Exercise: When you find the line with "R′(corner k, μ)" among the records below, reproduce it and each line after it exactly, ending with the line with "have e : taxiAcc L N R' y j'".

______________________________

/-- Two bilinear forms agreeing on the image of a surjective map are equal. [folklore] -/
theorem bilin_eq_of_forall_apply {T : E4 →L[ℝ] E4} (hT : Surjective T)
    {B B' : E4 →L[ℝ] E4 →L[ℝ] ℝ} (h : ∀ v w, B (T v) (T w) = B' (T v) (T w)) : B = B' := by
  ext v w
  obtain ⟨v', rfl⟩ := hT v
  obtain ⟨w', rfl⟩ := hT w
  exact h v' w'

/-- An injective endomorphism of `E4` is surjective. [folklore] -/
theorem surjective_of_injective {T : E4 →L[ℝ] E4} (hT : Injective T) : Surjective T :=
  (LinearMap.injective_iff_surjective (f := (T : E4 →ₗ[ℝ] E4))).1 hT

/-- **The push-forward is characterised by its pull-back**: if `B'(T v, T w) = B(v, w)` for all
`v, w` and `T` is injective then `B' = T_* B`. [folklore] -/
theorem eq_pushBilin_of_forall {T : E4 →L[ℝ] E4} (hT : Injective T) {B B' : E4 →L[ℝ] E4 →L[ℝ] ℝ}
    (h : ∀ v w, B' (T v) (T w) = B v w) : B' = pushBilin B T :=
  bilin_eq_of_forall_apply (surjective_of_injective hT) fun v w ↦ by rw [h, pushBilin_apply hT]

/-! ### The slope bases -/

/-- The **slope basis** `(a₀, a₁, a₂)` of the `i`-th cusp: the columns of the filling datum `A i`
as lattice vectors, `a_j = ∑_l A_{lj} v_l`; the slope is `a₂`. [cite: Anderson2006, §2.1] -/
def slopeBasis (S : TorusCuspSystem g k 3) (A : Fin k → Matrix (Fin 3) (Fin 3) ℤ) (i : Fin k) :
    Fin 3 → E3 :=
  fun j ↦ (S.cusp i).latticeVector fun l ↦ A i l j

______________________________

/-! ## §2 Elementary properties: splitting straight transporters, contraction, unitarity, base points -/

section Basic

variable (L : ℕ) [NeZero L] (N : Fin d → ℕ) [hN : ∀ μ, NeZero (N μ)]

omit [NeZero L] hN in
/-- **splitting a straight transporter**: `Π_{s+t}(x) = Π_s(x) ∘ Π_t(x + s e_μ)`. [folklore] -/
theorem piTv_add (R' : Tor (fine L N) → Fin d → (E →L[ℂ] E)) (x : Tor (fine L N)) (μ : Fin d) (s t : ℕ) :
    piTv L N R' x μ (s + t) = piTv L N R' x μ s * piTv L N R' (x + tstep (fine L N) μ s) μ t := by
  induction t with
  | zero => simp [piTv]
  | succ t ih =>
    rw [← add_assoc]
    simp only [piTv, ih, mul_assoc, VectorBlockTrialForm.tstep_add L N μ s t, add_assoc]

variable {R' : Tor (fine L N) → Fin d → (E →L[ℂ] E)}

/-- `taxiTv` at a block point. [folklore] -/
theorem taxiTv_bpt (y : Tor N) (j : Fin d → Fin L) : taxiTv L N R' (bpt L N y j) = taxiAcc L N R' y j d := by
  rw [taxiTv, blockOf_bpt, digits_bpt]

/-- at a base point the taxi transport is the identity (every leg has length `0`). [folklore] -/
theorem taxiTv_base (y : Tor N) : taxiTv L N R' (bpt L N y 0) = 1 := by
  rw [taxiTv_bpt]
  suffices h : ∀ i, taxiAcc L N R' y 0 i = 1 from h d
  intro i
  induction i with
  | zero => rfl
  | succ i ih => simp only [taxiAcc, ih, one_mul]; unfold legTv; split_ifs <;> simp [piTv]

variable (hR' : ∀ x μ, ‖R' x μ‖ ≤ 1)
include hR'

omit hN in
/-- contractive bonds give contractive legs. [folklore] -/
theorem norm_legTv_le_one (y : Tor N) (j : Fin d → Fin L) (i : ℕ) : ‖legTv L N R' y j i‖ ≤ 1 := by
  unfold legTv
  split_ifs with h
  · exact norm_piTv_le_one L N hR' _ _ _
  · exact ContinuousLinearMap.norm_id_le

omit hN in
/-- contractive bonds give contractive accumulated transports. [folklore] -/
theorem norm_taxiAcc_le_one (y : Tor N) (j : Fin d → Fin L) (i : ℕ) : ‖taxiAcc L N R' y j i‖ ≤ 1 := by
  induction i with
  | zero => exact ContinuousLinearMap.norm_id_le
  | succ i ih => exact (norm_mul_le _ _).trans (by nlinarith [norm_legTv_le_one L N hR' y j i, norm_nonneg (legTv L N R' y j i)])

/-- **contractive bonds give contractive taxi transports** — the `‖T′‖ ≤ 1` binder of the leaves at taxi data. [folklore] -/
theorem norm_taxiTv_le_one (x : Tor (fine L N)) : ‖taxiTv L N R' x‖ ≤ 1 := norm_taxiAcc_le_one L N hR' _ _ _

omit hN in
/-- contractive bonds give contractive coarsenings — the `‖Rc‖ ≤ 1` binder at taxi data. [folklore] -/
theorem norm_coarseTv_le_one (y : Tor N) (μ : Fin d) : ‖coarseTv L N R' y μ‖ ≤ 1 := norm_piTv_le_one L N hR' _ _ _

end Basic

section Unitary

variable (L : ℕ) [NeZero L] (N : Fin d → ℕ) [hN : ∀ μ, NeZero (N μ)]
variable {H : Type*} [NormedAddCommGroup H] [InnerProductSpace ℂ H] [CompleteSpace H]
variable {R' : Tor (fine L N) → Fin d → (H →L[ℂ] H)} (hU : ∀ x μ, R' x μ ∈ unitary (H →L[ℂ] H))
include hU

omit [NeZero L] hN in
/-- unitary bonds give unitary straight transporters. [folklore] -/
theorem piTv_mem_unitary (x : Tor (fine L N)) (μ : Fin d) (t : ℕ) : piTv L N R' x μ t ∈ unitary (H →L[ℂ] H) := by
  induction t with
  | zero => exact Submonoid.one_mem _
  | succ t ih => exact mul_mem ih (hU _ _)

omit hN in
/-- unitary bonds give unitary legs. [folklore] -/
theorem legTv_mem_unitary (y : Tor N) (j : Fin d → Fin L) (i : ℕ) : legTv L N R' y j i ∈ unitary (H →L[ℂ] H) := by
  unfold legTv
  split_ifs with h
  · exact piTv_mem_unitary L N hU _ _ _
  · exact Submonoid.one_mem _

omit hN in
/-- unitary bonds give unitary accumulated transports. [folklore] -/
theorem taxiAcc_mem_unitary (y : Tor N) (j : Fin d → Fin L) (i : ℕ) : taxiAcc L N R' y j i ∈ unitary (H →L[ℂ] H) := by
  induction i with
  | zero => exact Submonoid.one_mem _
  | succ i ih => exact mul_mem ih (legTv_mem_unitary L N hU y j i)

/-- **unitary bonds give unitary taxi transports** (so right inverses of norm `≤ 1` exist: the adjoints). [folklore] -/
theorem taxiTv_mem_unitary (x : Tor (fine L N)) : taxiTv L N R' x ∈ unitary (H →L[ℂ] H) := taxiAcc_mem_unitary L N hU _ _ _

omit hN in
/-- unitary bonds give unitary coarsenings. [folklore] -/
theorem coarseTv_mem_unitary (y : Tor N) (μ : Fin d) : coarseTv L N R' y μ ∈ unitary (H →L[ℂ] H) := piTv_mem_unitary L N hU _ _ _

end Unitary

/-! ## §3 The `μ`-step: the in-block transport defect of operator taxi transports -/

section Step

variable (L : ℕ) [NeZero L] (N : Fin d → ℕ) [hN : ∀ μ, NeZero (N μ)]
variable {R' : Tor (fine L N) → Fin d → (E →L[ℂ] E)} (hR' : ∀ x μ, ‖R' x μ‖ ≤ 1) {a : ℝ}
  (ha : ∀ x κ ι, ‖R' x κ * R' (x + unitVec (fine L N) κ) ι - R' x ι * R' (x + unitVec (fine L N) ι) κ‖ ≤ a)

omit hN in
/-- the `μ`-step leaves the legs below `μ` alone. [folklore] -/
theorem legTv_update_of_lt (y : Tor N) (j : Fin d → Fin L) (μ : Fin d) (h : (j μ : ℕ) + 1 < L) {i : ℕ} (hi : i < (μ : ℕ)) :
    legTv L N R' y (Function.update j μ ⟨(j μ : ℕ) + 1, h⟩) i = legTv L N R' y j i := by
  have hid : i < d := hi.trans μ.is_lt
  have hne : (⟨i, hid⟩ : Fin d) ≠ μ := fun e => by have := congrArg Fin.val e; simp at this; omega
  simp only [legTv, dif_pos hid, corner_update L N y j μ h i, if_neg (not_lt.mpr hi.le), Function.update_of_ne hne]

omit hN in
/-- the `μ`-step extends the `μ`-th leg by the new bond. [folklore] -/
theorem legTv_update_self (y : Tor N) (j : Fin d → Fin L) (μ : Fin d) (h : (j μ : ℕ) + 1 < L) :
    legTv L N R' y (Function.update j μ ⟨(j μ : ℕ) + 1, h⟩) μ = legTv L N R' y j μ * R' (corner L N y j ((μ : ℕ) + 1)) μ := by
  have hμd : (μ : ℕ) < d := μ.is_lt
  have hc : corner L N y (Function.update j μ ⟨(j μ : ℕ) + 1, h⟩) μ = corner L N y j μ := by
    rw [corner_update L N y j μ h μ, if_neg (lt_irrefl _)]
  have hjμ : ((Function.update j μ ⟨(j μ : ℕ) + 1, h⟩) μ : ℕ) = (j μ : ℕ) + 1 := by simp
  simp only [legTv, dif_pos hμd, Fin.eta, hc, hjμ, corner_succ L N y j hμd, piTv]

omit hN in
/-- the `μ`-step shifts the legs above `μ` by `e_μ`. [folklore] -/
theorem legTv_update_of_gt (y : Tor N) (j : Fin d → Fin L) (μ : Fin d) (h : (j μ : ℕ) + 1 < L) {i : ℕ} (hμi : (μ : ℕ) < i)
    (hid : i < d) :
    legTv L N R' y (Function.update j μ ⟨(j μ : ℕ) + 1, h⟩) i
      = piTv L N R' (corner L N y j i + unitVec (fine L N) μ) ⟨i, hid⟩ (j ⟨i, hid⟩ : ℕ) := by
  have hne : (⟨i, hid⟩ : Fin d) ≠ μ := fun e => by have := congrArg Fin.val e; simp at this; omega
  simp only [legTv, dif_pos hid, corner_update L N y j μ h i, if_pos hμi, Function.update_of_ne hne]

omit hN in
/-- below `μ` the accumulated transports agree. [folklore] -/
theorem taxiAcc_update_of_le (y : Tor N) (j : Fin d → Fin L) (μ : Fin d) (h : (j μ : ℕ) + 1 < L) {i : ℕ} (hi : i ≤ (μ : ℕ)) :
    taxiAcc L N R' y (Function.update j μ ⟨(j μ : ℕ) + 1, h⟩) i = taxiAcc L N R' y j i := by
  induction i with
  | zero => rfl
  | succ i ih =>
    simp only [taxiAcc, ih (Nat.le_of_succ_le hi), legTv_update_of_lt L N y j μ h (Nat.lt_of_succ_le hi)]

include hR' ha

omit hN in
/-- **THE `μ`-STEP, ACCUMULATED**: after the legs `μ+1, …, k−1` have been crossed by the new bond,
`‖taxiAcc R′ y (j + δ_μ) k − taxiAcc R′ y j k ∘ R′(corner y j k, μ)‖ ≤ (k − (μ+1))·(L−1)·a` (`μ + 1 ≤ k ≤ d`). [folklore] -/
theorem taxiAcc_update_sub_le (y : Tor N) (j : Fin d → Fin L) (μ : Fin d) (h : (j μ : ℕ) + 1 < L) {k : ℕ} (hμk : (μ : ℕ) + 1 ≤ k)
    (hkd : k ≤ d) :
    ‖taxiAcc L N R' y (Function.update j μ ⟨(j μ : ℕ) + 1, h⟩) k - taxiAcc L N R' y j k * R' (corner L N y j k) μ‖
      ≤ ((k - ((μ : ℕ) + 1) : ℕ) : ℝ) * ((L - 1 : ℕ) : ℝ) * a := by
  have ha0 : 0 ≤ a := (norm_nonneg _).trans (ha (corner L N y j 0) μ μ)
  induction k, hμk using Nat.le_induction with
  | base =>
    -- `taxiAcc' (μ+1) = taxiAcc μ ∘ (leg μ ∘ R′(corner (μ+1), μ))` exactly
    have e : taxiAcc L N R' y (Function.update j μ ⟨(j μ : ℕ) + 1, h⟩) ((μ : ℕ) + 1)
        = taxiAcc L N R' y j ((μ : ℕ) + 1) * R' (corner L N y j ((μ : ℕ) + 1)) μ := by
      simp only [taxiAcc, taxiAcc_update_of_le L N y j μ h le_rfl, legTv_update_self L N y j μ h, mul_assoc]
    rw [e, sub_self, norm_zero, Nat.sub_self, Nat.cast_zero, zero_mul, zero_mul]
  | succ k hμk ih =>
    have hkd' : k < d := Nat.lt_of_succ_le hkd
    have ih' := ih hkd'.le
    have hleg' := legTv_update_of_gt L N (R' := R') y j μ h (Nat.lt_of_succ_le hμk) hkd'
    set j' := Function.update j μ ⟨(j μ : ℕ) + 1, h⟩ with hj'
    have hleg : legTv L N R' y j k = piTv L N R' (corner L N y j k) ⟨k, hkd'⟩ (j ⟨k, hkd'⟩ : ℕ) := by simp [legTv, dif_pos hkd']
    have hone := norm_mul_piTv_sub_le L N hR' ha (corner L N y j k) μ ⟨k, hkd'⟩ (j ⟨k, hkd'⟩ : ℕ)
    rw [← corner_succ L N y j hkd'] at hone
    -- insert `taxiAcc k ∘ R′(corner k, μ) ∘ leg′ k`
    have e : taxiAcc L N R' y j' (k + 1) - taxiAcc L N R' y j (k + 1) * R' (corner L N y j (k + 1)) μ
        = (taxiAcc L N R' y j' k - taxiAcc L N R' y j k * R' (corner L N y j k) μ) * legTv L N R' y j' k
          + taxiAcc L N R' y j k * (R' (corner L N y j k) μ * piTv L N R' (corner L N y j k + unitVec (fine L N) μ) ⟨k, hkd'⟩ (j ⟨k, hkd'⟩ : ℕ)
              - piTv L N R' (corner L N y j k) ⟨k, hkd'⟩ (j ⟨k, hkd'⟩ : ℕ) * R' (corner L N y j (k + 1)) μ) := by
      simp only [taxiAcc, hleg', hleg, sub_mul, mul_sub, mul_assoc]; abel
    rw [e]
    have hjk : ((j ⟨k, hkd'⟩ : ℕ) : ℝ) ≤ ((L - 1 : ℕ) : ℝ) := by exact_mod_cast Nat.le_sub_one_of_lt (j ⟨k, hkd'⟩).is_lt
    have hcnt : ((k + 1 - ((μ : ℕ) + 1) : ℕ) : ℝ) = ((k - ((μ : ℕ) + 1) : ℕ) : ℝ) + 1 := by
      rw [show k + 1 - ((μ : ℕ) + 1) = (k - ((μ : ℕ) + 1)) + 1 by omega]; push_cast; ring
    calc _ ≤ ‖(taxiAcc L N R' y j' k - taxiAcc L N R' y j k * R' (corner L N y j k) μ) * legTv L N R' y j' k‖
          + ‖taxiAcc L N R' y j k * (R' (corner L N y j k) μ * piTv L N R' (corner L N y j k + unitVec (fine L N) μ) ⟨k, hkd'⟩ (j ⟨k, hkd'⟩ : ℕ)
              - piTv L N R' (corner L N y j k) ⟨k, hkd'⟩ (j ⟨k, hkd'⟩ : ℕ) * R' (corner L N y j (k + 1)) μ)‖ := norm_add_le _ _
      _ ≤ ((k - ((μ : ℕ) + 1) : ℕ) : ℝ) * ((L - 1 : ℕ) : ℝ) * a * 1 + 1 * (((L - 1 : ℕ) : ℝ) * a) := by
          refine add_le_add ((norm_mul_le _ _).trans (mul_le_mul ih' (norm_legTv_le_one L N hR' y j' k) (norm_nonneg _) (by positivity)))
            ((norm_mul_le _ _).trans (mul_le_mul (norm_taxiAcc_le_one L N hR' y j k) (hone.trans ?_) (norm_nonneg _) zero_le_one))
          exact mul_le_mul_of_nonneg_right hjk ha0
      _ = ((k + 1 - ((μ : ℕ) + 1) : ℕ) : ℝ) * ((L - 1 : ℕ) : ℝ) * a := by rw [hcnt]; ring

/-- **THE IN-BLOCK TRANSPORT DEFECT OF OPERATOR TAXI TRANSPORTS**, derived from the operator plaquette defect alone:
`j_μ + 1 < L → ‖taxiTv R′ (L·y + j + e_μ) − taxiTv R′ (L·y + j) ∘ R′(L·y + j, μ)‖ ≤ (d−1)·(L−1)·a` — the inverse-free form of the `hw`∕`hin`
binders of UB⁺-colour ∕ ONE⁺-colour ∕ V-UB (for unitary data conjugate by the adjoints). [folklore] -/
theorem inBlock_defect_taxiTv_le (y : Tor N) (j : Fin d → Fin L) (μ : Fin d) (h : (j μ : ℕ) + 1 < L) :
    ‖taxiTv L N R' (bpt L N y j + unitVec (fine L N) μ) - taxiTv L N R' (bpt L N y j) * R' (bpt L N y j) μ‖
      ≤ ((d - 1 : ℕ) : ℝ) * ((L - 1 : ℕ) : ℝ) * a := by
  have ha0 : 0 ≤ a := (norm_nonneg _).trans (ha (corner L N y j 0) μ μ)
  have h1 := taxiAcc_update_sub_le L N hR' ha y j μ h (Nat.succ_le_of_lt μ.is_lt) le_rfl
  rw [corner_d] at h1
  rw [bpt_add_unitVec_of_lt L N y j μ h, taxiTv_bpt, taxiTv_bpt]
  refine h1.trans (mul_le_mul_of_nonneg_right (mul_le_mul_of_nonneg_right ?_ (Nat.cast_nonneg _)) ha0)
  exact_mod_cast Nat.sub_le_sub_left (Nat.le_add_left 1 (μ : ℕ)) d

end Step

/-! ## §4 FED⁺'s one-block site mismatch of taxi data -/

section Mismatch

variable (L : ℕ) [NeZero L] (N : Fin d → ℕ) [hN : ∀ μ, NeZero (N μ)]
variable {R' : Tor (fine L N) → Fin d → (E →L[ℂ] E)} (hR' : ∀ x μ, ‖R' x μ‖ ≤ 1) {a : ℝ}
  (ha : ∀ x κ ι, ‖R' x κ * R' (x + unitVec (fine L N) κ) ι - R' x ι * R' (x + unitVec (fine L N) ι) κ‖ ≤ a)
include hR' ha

______________________________

Solution to the exercise:
    -- insert `taxiAcc k ∘ R′(corner k, μ) ∘ leg′ k`
    have e : taxiAcc L N R' y j' (k + 1) - taxiAcc L N R' y j (k + 1) * R' (corner L N y j (k + 1)) μ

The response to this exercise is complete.